Murali Krishnan New Delhi
May 12, 2021

As India reels under a calamitous second wave of coronavirus infections, authorities are insisting on rapid antigen testing, instead of adopting new technologies.

A health worker wearing protective suit collects nasal swab sample from a woman for Covid-19 Rapid Antigen test at a testing center
Experts say only 50-60% of antigen tests produce accurate resultsImage: picture-alliance/ZUMAPRESS.com/N. Sharma

India's coronavirus death toll passed a quarter of a million on Wednesday in the deadliest 24 hours in the country since the pandemic began.   

The country continues to be severely affected by the virus' rapid spread nationwide, with several states reeling under the shortage of medical oxygen, essential drugs, beds, health workers and vaccines, among other vital supplies.

Reports suggest that the disease is now rampaging through the countryside, overwhelming the already fragile rural healthcare system.

Three-fourths of India's 718 districts have what is known as a test-positivity rate above 10%, including major cities like New Delhi, Mumbai and the tech hub of Bengaluru.

On Tuesday, the Indian Council of Medical Research (ICMR), the nation's apex medical body, revised norms for testing, with a particular focus on rural India.

The focus, it said, should not be on RT-PCR tests but instead on Rapid Antigen Tests (RAT), which will help in surveillance and in breaking the chain of transmission.

"There is no need to do a second RT-PCR test and we are now moving from a 70-30 ratio of RT-PCR to the reverse of more antigen tests," ICMR Director General Balram Bhargava told reporters.

Concerns about overreliance on antigen tests

RT-PCR tests detect the presence of viral RNA. The test, which is very accurate, is able to detect a COVID infection even before the person becomes infectious, which helps to prevent virus transmission to other people.

They, however, are more expensive, time consuming and need a highly professional staff.

Antigen tests, on the other hand, detect viral proteins in patients at the peak of the infection.
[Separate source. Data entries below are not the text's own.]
/-! ### §1. `ẑ = lim_{N ∣ M} ℤ/Mℤ` -/

/-- **Uniqueness in `ẑ = lim ℤ/Mℤ`**: two finite adèles with the same residues along the tower `{M ; N ∣ M, M ≠ 0}` are equal
(their difference lies in `M·ẑ` for every `M ≠ 0`, ★ `eq_zero_of_forall_mem_levelIdeal`). [cite: CasselsFrohlichANT1967, Ch. II §15] -/
theorem eq_of_forall_sub_intCast_mem_levelIdeal {N : ℕ} (hN : N ≠ 0) (a : ℕ → ℤ) {z z' : finAdeleQ}
    (hz : ∀ M, M ≠ 0 → N ∣ M → z - (a M : finAdeleQ) ∈ levelIdeal M)
    (hz' : ∀ M, M ≠ 0 → N ∣ M → z' - (a M : finAdeleQ) ∈ levelIdeal M) : z = z' := by
  rw [← sub_eq_zero]
  refine eq_zero_of_forall_mem_levelIdeal fun n hn => ?_
  have hNn : N * n ≠ 0 := mul_ne_zero hN hn
  have h := sub_mem (hz (N * n) hNn (dvd_mul_right N n)) (hz' (N * n) hNn (dvd_mul_right N n))
  rw [sub_sub_sub_cancel_right] at h
  exact levelIdeal_anti (dvd_mul_left n N) h

/-- **`ẑ = lim_{N ∣ M} ℤ/Mℤ` (existence and uniqueness)**: for `N ≠ 0` and a COMPATIBLE family of integer residues
`a : ℕ → ℤ` along the tower of levels divisible by `N` (`M ∣ M′ ⟹ M ∣ a M′ − a M`), there is a unique integral finite adèle
`z ∈ ẑ` with `z ≡ a_M (mod M·ẑ)` for every `M ≠ 0` with `N ∣ M`.  Existence: `ẑ` is compact (★ `isCompact_integralAdeles`) and
the closed cosets `a_M + M·ẑ` (★ `isClosed_levelIdeal`) have the finite-intersection property — finitely many levels
`M₁, …, M_k` of the tower have the common multiple `L = N·∏ Mᵢ` in the tower, and the INTEGER `a_L` lies in every
`a_{Mᵢ} + Mᵢ·ẑ` by compatibility (★ `intCast_mem_levelIdeal_iff`: `ℤ ∩ M·ẑ = Mℤ`).  Uniqueness: `⋂_M M·ẑ = 0`.
[cite: CasselsFrohlichANT1967, Ch. II §15] [cite: Milne2005ShimuraVarieties, §4 p. 48] [cite: PlatonovRapinchuk1994, Ch. 5 §5.1] -/
theorem existsUnique_mem_integralAdeles_forall_sub_intCast_mem_levelIdeal {N : ℕ} (hN : N ≠ 0) (a : ℕ → ℤ)
    (ha : ∀ M M' : ℕ, M ≠ 0 → M' ≠ 0 → N ∣ M → M ∣ M' → (M : ℤ) ∣ a M' - a M) :
    ∃! z : finAdeleQ, z ∈ FiniteAdeleRing.integralAdeles (𝓞 ℚ) ℚ ∧
      ∀ M, M ≠ 0 → N ∣ M → z - (a M : finAdeleQ) ∈ levelIdeal M := by
  haveI := t2Space_finAdeleQ
  -- the index type of the tower and the closed cosets `a_M + M·ẑ`
  let ι := {M : ℕ // M ≠ 0 ∧ N ∣ M}
  let t : ι → Set finAdeleQ := fun i => {z | z - (a i.1 : finAdeleQ) ∈ levelIdeal i.1}
  have htc : ∀ i, IsClosed (t i) := fun i =>
    (isClosed_levelIdeal i.2.1).preimage (continuous_id.sub continuous_const)
  -- finite-intersection property
  have hst : ∀ u : Finset ι, ((FiniteAdeleRing.integralAdeles (𝓞 ℚ) ℚ : Set finAdeleQ) ∩ ⋂ i ∈ u, t i).Nonempty := by
    intro u
    -- common multiple `L = N * ∏_{i ∈ u} i` in the tower
    set L : ℕ := N * ∏ i ∈ u, i.1 with hL
    have hL0 : L ≠ 0 := mul_ne_zero hN (Finset.prod_ne_zero_iff.2 fun i _ => i.2.1)
    have hNL : N ∣ L := dvd_mul_right N _
    refine ⟨(a L : finAdeleQ), intCast_mem_integralAdeles (a L), ?_⟩
    simp only [Set.mem_iInter]
    intro i hi
    change (a L : finAdeleQ) - (a i.1 : finAdeleQ) ∈ levelIdeal i.1
    have hiL : i.1 ∣ L := (Finset.dvd_prod_of_mem (fun j : ι => j.1) hi).trans (dvd_mul_left _ N)
    rw [← Int.cast_sub, intCast_mem_levelIdeal_iff i.2.1]
    exact ha i.1 L i.2.1 hL0 i.2.2 hiL
  obtain ⟨z, hzint, hzt⟩ := (isCompact_integralAdeles ℚ).inter_iInter_nonempty t htc hst
  refine ⟨z, ⟨hzint, fun M hM hNM => ?_⟩, ?_⟩
  · exact Set.mem_iInter.1 hzt ⟨M, hM, hNM⟩
  · rintro z' ⟨-, hz'⟩
    exact eq_of_forall_sub_intCast_mem_levelIdeal hN a hz' fun M hM hNM => Set.mem_iInter.1 hzt ⟨M, hM, hNM⟩

/-- **`ZMod`-family form of `ẑ = lim ℤ/Mℤ`**: a family `x_M ∈ ℤ/Mℤ` over the tower `N ∣ M`, compatible under the canonical
maps `ℤ/M′ → ℤ/M` (`ZMod.castHom`), is the family of residues of a unique `z ∈ ẑ` (residues read on the representatives
`(x_M).val`). [cite: CasselsFrohlichANT1967, Ch. II §15] [cite: Milne2005ShimuraVarieties, §4 p. 48] -/
theorem existsUnique_mem_integralAdeles_of_zmod_compatible {N : ℕ} (hN : N ≠ 0) (x : (M : ℕ) → ZMod M)
    (hx : ∀ M M' : ℕ, M ≠ 0 → M' ≠ 0 → N ∣ M → (h : M ∣ M') → ZMod.castHom h (ZMod M) (x M') = x M) :
    ∃! z : finAdeleQ, z ∈ FiniteAdeleRing.integralAdeles (𝓞 ℚ) ℚ ∧
      ∀ M, M ≠ 0 → N ∣ M → z - ((x M).val : ℕ) ∈ levelIdeal M := by
  have h := existsUnique_mem_integralAdeles_forall_sub_intCast_mem_levelIdeal hN (fun M => ((x M).val : ℤ))
    (fun M M' hM hM' hNM hMM' => by
      haveI : NeZero M := ⟨hM⟩
      haveI : NeZero M' := ⟨hM'⟩
      rw [← ZMod.intCast_eq_intCast_iff_dvd_sub, Int.cast_natCast, Int.cast_natCast, ZMod.natCast_zmod_val,
        ← hx M M' hM hM' hNM hMM', ZMod.castHom_apply, ZMod.cast_eq_val])
  simpa only [Int.cast_natCast] using h

/-! ### §2. `M_m(ẑ) = lim M_m(ℤ/M)` and `GL_m(ẑ) = lim GL_m(ℤ/M)` -/

variable {m : Type} [Fintype m] [DecidableEq m]

omit [Fintype m] [DecidableEq m] in
/-- **`M_m(ẑ) = lim_{N ∣ M} M_m(ℤ/Mℤ)`** (entrywise `ẑ = lim ℤ/Mℤ`): a compatible family of integer matrices along the tower is
the family of residues of a unique matrix with entries in `ẑ`. [cite: CasselsFrohlichANT1967, Ch. II §15] [cite: Milne2005ShimuraVarieties, §4 p. 48] -/
theorem existsUnique_matrix_integralAdeles_of_compatible {N : ℕ} (hN : N ≠ 0) (A : ℕ → Matrix m m ℤ)
    (hA : ∀ M M' : ℕ, M ≠ 0 → M' ≠ 0 → N ∣ M → M ∣ M' → ∀ i j, (M : ℤ) ∣ A M' i j - A M i j) :
    ∃! X : Matrix m m finAdeleQ, (∀ i j, X i j ∈ FiniteAdeleRing.integralAdeles (𝓞 ℚ) ℚ) ∧
      ∀ M, M ≠ 0 → N ∣ M → ∀ i j, X i j - (A M i j : finAdeleQ) ∈ levelIdeal M := by
  have h := fun i j => existsUnique_mem_integralAdeles_forall_sub_intCast_mem_levelIdeal hN (fun M => A M i j)
    (fun M M' hM hM' hNM hMM' => hA M M' hM hM' hNM hMM' i j)
  choose z hz using fun i j => (h i j).exists
  refine ⟨Matrix.of fun i j => z i j, ⟨fun i j => (hz i j).1, fun M hM hNM i j => (hz i j).2 M hM hNM⟩, ?_⟩
  rintro X ⟨hXint, hX⟩
  refine Matrix.ext fun i j => ?_
  exact (h i j).unique ⟨hXint i j, fun M hM hNM => hX M hM hNM i j⟩ ⟨(hz i j).1, (hz i j).2⟩

omit [Fintype m] [DecidableEq m] in
/-- **Matrices over `ẑ` congruent modulo every level of the tower are equal** (entrywise `⋂_M M·ẑ = 0`).
[cite: CasselsFrohlichANT1967, Ch. II §15] -/
theorem matrix_eq_of_forall_sub_apply_mem_levelIdeal {N : ℕ} (hN : N ≠ 0) {X Y : Matrix m m finAdeleQ}
    (h : ∀ M, M ≠ 0 → N ∣ M → ∀ i j, X i j - Y i j ∈ levelIdeal M) : X = Y := by
  refine Matrix.ext fun i j => ?_
  rw [← sub_eq_zero]
  refine eq_zero_of_forall_mem_levelIdeal fun n hn => ?_
  exact levelIdeal_anti (dvd_mul_left n N) (h (N * n) (mul_ne_zero hN hn) (dvd_mul_right N n) i j)

/-- An integer matrix congruence `A ≡ B (mod M)` entrywise transfers to the adelic casts: `A i j - B i j ∈ M·ẑ`.
[cite: CasselsFrohlichANT1967, Ch. II §15] -/
theorem intCast_sub_intCast_mem_levelIdeal_of_dvd {M : ℕ} (hM : M ≠ 0) {x y : ℤ} (h : (M : ℤ) ∣ x - y) :
    (x : finAdeleQ) - (y : finAdeleQ) ∈ levelIdeal M := by
  rw [← Int.cast_sub, intCast_mem_levelIdeal_iff hM]
  exact h

/-- **`GL_m(ẑ) = lim_{N ∣ M} GL_m(ℤ/Mℤ)`**: a compatible family of integer matrices `A_M`, each INVERTIBLE modulo `M` with
compatible inverses `B_M` (`A_M B_M ≡ 1`, `B_M A_M ≡ 1 (mod M)`), assembles to `γ ∈ GL_m(𝔸_{ℚ,f})` with `γ, γ⁻¹` integral
(i.e. `γ ∈ GL_m(ẑ)`, the currency of ★ `isCompact_units_matrix_integralAdeles`) and `γ ≡ A_M`, `γ⁻¹ ≡ B_M (mod M·ẑ)` for every
level of the tower.  Proof: assemble `X ≡ A_M` and `Y ≡ B_M` (§1 entrywise); `XY − 1 ≡ 0` modulo every `M`, hence `XY = 1`
(`⋂_M M·ẑ = 0`), and likewise `YX = 1`. [cite: CasselsFrohlichANT1967, Ch. II §15] [cite: Milne2005ShimuraVarieties, §4 p. 48 and §6 p. 70] -/
theorem exists_units_matrix_integralAdeles_of_compatible {N : ℕ} (hN : N ≠ 0) (A B : ℕ → Matrix m m ℤ)
    (hA : ∀ M M' : ℕ, M ≠ 0 → M' ≠ 0 → N ∣ M → M ∣ M' → ∀ i j, (M : ℤ) ∣ A M' i j - A M i j)
    (hB : ∀ M M' : ℕ, M ≠ 0 → M' ≠ 0 → N ∣ M → M ∣ M' → ∀ i j, (M : ℤ) ∣ B M' i j - B M i j)
    (hAB : ∀ M, M ≠ 0 → N ∣ M → ∀ i j, (M : ℤ) ∣ (A M * B M) i j - (1 : Matrix m m ℤ) i j)
    (hBA : ∀ M, M ≠ 0 → N ∣ M → ∀ i j, (M : ℤ) ∣ (B M * A M) i j - (1 : Matrix m m ℤ) i j) :
    ∃ γ : GL m finAdeleQ,
      (∀ i j, (γ : Matrix m m finAdeleQ) i j ∈ FiniteAdeleRing.integralAdeles (𝓞 ℚ) ℚ) ∧
      (∀ i j, ((γ⁻¹ : GL m finAdeleQ) : Matrix m m finAdeleQ) i j ∈ FiniteAdeleRing.integralAdeles (𝓞 ℚ) ℚ) ∧
      (∀ M, M ≠ 0 → N ∣ M → ∀ i j, (γ : Matrix m m finAdeleQ) i j - (A M i j : finAdeleQ) ∈ levelIdeal M) ∧
      ∀ M, M ≠ 0 → N ∣ M → ∀ i j, ((γ⁻¹ : GL m finAdeleQ) : Matrix m m finAdeleQ) i j - (B M i j : finAdeleQ) ∈ levelIdeal M := by
  obtain ⟨X, ⟨hXint, hX⟩, -⟩ := existsUnique_matrix_integralAdeles_of_compatible hN A hA
  obtain ⟨Y, ⟨hYint, hY⟩, -⟩ := existsUnique_matrix_integralAdeles_of_compatible hN B hB
  -- `X Y ≡ A_M B_M ≡ 1 (mod M)` for every level, hence `X Y = 1`; likewise `Y X = 1`
  have hmul : ∀ (P Q : Matrix m m finAdeleQ) (C D : ℕ → Matrix m m ℤ),
      (∀ i j, P i j ∈ FiniteAdeleRing.integralAdeles (𝓞 ℚ) ℚ) →
      (∀ i j, Q i j ∈ FiniteAdeleRing.integralAdeles (𝓞 ℚ) ℚ) →
      (∀ M, M ≠ 0 → N ∣ M → ∀ i j, P i j - (C M i j : finAdeleQ) ∈ levelIdeal M) →
      (∀ M, M ≠ 0 → N ∣ M → ∀ i j, Q i j - (D M i j : finAdeleQ) ∈ levelIdeal M) →
      (∀ M, M ≠ 0 → N ∣ M → ∀ i j, (M : ℤ) ∣ (C M * D M) i j - (1 : Matrix m m ℤ) i j) →
      P * Q = 1 := by
    intro P Q C D hPint hQint hP hQ hCD
    refine matrix_eq_of_forall_sub_apply_mem_levelIdeal hN fun M hM hNM i j => ?_
    -- `(PQ)_{ij} - (CD)_{ij} ∈ M·ẑ`
    have h1 : (P * Q) i j - ((C M * D M) i j : finAdeleQ) ∈ levelIdeal M := by
      rw [Matrix.mul_apply, Matrix.mul_apply, Int.cast_sum, ← Finset.sum_sub_distrib]
      refine sum_mem fun k _ => ?_
      rw [Int.cast_mul]
      have e : P i k * Q k j - (C M i k : finAdeleQ) * (D M k j : finAdeleQ) =
          (P i k - C M i k) * Q k j + (C M i k : finAdeleQ) * (Q k j - D M k j) := by ring
      rw [e]
      exact add_mem
        (by rw [mul_comm]; exact mul_mem_levelIdeal_of_mem_integralAdeles (hQint k j) (hP M hM hNM i k))
        (mul_mem_levelIdeal_of_mem_integralAdeles (intCast_mem_integralAdeles _) (hQ M hM hNM k j))
    -- `(CD)_{ij} - 1_{ij} ∈ M·ẑ`
    have h2 : ((C M * D M) i j : finAdeleQ) - (1 : Matrix m m finAdeleQ) i j ∈ levelIdeal M := by
      have h3 := intCast_sub_intCast_mem_levelIdeal_of_dvd hM (hCD M hM hNM i j)
      have e1 : (((1 : Matrix m m ℤ) i j : ℤ) : finAdeleQ) = (1 : Matrix m m finAdeleQ) i j := by
        rw [Matrix.one_apply, Matrix.one_apply]; split_ifs <;> simp
      rwa [e1] at h3
    have h4 := add_mem h1 h2
    rwa [sub_add_sub_cancel] at h4
  have hXY : X * Y = 1 := hmul X Y A B hXint hYint hX hY hAB
  have hYX : Y * X = 1 := hmul Y X B A hYint hXint hY hX hBA
  refine ⟨⟨X, Y, hXY, hYX⟩, hXint, hYint, hX, hY⟩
They are not considered to be as accurate as the RT-PCR tests. When using antigen tests, a significant number of people infected with the virus show up as negative, which could result in the authorities missing many infections.

In a few days, these people will likely spread the virus to others thinking they are healthy.

That's why many experts have concerns about relying solely on antigen tests.

"Too much reliability on rapid antigen tests that show a lot of false negatives is a questionable thing, and I think the government may have to reconsider it," a senior pulmonologist at the All India Institute of Medical Sciences, who asked not to be named, told DW.

"Right now, the number of people asking for a test is high and there are not a great number of RT-PCR test labs," the doctor added. 

Other scientists believe the problem is not so much with antigen tests per se as with the quality of the tests that India is using currently.

ICMR's own tests show just 50-60% accuracy, which means 40 to 50 of every 100 infections are being missed. "There are a lot of false negatives," Srinath Reddy, president of the Public Health Foundation of India, told DW.

Need to adopt new technologies

Some experts suggest that India should adopt newer antigen technologies to better test and track the spread of the virus.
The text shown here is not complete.